**Assigned task:** There is one span to output from the data below: the lines starting at the line with "rw [transport_succ, transport_zero, unitStepMap_of_isFF" and ending at the line with "DRESSED LEG CHAIN**". Output it exactly, ends included, nothing more.

**Supplied material:**
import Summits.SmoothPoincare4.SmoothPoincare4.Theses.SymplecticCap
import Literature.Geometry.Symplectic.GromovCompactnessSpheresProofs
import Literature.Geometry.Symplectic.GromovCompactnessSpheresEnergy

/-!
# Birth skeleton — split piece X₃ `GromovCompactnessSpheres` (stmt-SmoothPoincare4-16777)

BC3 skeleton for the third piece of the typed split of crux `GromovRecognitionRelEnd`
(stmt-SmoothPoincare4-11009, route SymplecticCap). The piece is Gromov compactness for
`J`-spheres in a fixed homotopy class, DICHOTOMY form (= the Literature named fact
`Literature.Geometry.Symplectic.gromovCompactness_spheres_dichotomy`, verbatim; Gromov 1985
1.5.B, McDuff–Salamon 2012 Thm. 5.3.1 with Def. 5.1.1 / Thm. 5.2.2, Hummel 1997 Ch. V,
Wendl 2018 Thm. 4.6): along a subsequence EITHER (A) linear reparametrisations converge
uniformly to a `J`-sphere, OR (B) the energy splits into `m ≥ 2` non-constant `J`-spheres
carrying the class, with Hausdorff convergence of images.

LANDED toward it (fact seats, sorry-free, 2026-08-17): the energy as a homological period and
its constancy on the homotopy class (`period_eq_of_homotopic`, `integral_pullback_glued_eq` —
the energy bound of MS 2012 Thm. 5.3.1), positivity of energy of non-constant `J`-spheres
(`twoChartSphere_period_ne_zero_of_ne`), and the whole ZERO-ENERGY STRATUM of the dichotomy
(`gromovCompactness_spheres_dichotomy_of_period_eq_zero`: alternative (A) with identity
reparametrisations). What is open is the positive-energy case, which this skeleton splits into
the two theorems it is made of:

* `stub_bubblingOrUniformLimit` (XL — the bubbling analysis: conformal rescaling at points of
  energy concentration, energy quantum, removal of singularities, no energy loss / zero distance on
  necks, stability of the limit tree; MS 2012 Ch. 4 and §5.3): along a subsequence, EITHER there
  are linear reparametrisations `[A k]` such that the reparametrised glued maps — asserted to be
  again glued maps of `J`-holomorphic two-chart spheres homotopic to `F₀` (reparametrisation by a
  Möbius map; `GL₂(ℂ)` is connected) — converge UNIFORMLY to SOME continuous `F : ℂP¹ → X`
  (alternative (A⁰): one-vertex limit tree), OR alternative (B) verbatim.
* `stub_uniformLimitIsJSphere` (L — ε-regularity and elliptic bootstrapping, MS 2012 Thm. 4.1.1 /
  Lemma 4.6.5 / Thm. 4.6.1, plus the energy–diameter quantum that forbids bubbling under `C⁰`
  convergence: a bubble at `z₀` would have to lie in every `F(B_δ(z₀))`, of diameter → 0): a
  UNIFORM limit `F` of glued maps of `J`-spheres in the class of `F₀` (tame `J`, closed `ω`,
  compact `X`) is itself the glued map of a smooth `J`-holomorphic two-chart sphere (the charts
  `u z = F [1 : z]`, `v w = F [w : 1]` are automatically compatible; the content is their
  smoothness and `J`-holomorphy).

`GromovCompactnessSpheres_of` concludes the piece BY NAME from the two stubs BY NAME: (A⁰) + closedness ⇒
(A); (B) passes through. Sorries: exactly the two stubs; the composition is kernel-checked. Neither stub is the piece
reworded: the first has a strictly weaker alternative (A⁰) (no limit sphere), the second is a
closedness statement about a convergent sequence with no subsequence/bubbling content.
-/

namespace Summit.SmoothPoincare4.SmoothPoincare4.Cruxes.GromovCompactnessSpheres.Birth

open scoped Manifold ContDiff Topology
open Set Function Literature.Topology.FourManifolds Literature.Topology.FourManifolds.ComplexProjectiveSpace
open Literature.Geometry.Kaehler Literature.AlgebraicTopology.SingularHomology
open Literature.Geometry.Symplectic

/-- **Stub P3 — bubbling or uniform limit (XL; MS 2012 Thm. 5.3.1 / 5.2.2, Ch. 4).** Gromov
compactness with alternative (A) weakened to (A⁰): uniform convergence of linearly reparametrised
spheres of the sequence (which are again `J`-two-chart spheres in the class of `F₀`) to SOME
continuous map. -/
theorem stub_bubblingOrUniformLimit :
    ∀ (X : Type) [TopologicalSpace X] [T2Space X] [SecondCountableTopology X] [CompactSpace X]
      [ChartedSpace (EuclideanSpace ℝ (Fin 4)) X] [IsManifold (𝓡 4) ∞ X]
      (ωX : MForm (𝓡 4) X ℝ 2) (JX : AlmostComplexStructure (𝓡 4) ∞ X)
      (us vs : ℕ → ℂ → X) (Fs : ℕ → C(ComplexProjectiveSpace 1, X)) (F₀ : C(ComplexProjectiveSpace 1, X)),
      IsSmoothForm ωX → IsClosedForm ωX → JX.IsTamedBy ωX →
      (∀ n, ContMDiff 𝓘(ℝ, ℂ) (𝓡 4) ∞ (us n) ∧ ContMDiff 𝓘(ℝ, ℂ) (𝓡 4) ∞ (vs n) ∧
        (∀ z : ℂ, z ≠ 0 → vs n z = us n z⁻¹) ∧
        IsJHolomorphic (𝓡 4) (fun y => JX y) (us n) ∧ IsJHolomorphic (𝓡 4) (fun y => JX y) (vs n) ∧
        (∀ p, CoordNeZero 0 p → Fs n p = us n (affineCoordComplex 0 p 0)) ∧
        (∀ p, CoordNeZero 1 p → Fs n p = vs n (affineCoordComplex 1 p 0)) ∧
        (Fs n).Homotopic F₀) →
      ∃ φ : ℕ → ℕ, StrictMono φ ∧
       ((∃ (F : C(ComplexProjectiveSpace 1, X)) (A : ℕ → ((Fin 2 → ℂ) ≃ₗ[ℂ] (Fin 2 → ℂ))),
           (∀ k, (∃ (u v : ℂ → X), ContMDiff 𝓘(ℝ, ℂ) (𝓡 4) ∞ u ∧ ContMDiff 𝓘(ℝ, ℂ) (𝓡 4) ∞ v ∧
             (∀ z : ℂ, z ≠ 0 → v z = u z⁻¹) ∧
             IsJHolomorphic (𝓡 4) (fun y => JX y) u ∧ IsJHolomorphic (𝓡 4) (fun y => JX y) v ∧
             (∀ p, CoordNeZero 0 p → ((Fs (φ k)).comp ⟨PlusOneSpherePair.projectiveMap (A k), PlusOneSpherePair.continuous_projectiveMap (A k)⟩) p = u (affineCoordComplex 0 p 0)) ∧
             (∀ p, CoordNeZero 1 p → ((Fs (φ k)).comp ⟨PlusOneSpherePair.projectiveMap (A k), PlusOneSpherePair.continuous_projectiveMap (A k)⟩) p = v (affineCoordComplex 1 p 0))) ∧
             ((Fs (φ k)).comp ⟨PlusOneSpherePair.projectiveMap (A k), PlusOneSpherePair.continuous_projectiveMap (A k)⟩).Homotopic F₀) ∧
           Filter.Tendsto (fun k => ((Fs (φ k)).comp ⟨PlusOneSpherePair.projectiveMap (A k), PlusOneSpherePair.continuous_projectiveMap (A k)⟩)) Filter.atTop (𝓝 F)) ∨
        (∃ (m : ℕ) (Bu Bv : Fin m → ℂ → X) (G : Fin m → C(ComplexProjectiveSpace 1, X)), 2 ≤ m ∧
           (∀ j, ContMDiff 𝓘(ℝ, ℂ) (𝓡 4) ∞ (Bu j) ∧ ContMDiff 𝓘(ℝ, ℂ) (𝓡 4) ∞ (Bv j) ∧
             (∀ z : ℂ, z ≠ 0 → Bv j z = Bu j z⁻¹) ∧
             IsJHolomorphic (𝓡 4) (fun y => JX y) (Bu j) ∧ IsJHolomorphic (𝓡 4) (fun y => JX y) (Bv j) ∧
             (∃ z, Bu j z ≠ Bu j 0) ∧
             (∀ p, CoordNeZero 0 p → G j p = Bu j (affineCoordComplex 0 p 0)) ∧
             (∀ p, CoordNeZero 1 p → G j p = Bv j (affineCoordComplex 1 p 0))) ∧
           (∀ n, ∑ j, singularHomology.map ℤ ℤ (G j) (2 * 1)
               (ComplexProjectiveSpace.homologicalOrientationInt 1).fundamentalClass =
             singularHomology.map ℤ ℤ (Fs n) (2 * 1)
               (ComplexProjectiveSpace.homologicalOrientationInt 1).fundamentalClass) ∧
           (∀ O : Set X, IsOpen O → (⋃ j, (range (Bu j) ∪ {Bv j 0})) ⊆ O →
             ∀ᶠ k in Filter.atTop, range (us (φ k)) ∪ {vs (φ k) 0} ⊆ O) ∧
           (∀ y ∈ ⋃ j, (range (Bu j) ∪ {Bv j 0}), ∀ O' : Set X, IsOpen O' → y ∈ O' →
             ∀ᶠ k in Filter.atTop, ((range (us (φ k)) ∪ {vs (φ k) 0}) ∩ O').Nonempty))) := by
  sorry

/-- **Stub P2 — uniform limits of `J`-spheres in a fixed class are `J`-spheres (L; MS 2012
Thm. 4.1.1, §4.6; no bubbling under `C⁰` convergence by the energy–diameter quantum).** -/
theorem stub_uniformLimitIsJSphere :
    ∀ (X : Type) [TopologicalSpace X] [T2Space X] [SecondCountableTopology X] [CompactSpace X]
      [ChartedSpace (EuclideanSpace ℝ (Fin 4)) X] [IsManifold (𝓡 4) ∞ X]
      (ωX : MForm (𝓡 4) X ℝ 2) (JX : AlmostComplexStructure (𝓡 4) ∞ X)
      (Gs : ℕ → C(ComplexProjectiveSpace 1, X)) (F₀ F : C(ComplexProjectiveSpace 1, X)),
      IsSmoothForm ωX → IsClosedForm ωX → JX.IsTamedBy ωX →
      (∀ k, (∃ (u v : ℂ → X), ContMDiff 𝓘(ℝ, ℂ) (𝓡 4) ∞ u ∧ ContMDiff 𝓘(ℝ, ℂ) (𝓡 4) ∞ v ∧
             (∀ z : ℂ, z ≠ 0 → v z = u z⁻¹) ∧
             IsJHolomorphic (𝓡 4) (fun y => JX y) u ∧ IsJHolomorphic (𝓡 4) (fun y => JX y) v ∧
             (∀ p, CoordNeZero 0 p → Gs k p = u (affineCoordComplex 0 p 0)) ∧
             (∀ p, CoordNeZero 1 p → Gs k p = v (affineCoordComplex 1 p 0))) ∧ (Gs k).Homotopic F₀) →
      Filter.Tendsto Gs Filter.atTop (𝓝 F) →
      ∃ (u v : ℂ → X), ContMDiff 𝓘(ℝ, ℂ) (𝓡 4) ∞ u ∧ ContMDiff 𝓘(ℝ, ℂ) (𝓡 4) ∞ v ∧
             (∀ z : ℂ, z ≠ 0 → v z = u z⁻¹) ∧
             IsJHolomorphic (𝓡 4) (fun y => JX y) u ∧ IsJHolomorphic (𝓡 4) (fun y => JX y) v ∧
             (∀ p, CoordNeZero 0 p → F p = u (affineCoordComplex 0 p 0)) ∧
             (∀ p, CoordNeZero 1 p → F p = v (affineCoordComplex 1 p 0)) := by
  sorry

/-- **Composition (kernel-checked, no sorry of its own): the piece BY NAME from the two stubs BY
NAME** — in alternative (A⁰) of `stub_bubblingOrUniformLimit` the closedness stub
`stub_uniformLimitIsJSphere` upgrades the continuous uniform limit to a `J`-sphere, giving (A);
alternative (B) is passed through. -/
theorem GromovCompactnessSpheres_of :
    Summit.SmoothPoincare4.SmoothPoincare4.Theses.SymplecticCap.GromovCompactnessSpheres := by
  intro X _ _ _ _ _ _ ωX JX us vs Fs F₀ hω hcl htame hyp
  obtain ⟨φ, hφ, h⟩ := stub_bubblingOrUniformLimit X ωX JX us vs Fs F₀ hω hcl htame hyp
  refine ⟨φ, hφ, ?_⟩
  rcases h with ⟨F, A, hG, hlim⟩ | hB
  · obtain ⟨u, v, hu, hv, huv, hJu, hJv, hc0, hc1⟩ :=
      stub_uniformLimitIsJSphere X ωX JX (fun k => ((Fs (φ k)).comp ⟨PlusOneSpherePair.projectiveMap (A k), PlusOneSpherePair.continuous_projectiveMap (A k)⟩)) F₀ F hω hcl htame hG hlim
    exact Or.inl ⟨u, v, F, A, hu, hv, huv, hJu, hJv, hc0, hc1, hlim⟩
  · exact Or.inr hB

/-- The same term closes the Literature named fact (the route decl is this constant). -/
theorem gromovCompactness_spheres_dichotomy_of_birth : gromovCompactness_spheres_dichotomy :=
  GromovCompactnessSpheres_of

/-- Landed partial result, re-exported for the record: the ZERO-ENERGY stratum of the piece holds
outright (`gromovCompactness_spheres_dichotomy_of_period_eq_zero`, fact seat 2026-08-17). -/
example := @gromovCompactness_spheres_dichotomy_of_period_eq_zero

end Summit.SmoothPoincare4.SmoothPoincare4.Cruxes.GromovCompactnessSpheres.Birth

--

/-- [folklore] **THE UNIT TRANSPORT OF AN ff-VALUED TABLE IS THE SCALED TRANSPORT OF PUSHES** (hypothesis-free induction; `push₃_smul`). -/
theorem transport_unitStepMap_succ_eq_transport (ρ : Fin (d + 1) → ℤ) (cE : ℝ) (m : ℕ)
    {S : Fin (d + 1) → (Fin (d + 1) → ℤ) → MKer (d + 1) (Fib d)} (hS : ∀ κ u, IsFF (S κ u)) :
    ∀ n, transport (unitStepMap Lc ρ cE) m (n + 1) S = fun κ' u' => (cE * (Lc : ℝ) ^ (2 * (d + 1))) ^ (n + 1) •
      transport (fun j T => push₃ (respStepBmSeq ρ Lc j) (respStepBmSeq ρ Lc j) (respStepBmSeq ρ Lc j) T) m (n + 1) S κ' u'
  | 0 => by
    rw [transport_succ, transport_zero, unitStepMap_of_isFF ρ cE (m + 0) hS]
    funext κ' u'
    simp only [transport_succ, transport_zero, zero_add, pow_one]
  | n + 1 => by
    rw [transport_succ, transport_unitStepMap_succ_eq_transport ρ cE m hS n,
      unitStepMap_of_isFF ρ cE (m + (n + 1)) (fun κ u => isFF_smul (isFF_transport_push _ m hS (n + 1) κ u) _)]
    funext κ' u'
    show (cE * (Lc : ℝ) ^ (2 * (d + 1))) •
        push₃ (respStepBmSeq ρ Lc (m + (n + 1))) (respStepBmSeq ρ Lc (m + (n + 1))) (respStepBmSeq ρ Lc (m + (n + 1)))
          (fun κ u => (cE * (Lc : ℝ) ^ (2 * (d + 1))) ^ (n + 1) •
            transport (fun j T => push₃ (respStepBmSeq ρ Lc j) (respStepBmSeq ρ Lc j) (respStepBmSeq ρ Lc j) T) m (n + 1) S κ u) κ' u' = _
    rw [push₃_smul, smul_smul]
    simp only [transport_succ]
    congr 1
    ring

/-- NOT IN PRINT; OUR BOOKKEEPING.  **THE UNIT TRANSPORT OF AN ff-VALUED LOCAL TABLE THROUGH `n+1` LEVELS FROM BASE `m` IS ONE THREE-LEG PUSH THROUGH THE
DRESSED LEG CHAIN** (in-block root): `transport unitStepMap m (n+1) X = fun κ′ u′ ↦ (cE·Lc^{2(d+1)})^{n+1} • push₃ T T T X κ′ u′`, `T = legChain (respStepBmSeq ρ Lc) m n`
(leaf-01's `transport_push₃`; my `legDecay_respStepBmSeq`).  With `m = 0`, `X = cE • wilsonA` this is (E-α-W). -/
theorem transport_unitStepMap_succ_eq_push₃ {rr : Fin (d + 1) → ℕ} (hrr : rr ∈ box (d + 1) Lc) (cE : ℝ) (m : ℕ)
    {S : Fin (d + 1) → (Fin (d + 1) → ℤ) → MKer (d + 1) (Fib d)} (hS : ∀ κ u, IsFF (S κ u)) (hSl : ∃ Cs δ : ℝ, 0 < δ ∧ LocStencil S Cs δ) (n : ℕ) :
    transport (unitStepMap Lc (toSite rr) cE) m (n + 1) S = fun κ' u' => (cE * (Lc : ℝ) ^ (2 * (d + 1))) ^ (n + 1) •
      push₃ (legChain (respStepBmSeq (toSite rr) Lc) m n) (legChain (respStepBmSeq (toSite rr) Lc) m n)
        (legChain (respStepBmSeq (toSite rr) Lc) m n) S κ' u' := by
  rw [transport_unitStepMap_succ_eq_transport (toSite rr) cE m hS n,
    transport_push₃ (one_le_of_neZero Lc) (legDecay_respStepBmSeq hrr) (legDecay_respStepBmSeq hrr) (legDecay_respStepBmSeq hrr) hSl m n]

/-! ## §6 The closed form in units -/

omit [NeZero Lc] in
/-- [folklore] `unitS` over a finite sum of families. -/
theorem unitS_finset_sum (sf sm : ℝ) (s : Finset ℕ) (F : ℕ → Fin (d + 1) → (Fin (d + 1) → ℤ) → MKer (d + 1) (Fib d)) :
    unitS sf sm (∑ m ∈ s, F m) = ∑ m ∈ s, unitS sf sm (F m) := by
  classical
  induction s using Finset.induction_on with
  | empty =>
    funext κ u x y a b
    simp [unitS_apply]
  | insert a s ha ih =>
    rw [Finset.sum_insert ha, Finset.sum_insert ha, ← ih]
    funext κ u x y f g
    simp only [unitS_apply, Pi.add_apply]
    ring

**Solution to the problem:**
    rw [transport_succ, transport_zero, unitStepMap_of_isFF ρ cE (m + 0) hS]
    funext κ' u'
    simp only [transport_succ, transport_zero, zero_add, pow_one]
  | n + 1 => by
    rw [transport_succ, transport_unitStepMap_succ_eq_transport ρ cE m hS n,
      unitStepMap_of_isFF ρ cE (m + (n + 1)) (fun κ u => isFF_smul (isFF_transport_push _ m hS (n + 1) κ u) _)]
    funext κ' u'
    show (cE * (Lc : ℝ) ^ (2 * (d + 1))) •
        push₃ (respStepBmSeq ρ Lc (m + (n + 1))) (respStepBmSeq ρ Lc (m + (n + 1))) (respStepBmSeq ρ Lc (m + (n + 1)))
          (fun κ u => (cE * (Lc : ℝ) ^ (2 * (d + 1))) ^ (n + 1) •
            transport (fun j T => push₃ (respStepBmSeq ρ Lc j) (respStepBmSeq ρ Lc j) (respStepBmSeq ρ Lc j) T) m (n + 1) S κ u) κ' u' = _
    rw [push₃_smul, smul_smul]
    simp only [transport_succ]
    congr 1
    ring

/-- NOT IN PRINT; OUR BOOKKEEPING.  **THE UNIT TRANSPORT OF AN ff-VALUED LOCAL TABLE THROUGH `n+1` LEVELS FROM BASE `m` IS ONE THREE-LEG PUSH THROUGH THE
DRESSED LEG CHAIN** (in-block root): `transport unitStepMap m (n+1) X = fun κ′ u′ ↦ (cE·Lc^{2(d+1)})^{n+1} • push₃ T T T X κ′ u′`, `T = legChain (respStepBmSeq ρ Lc) m n`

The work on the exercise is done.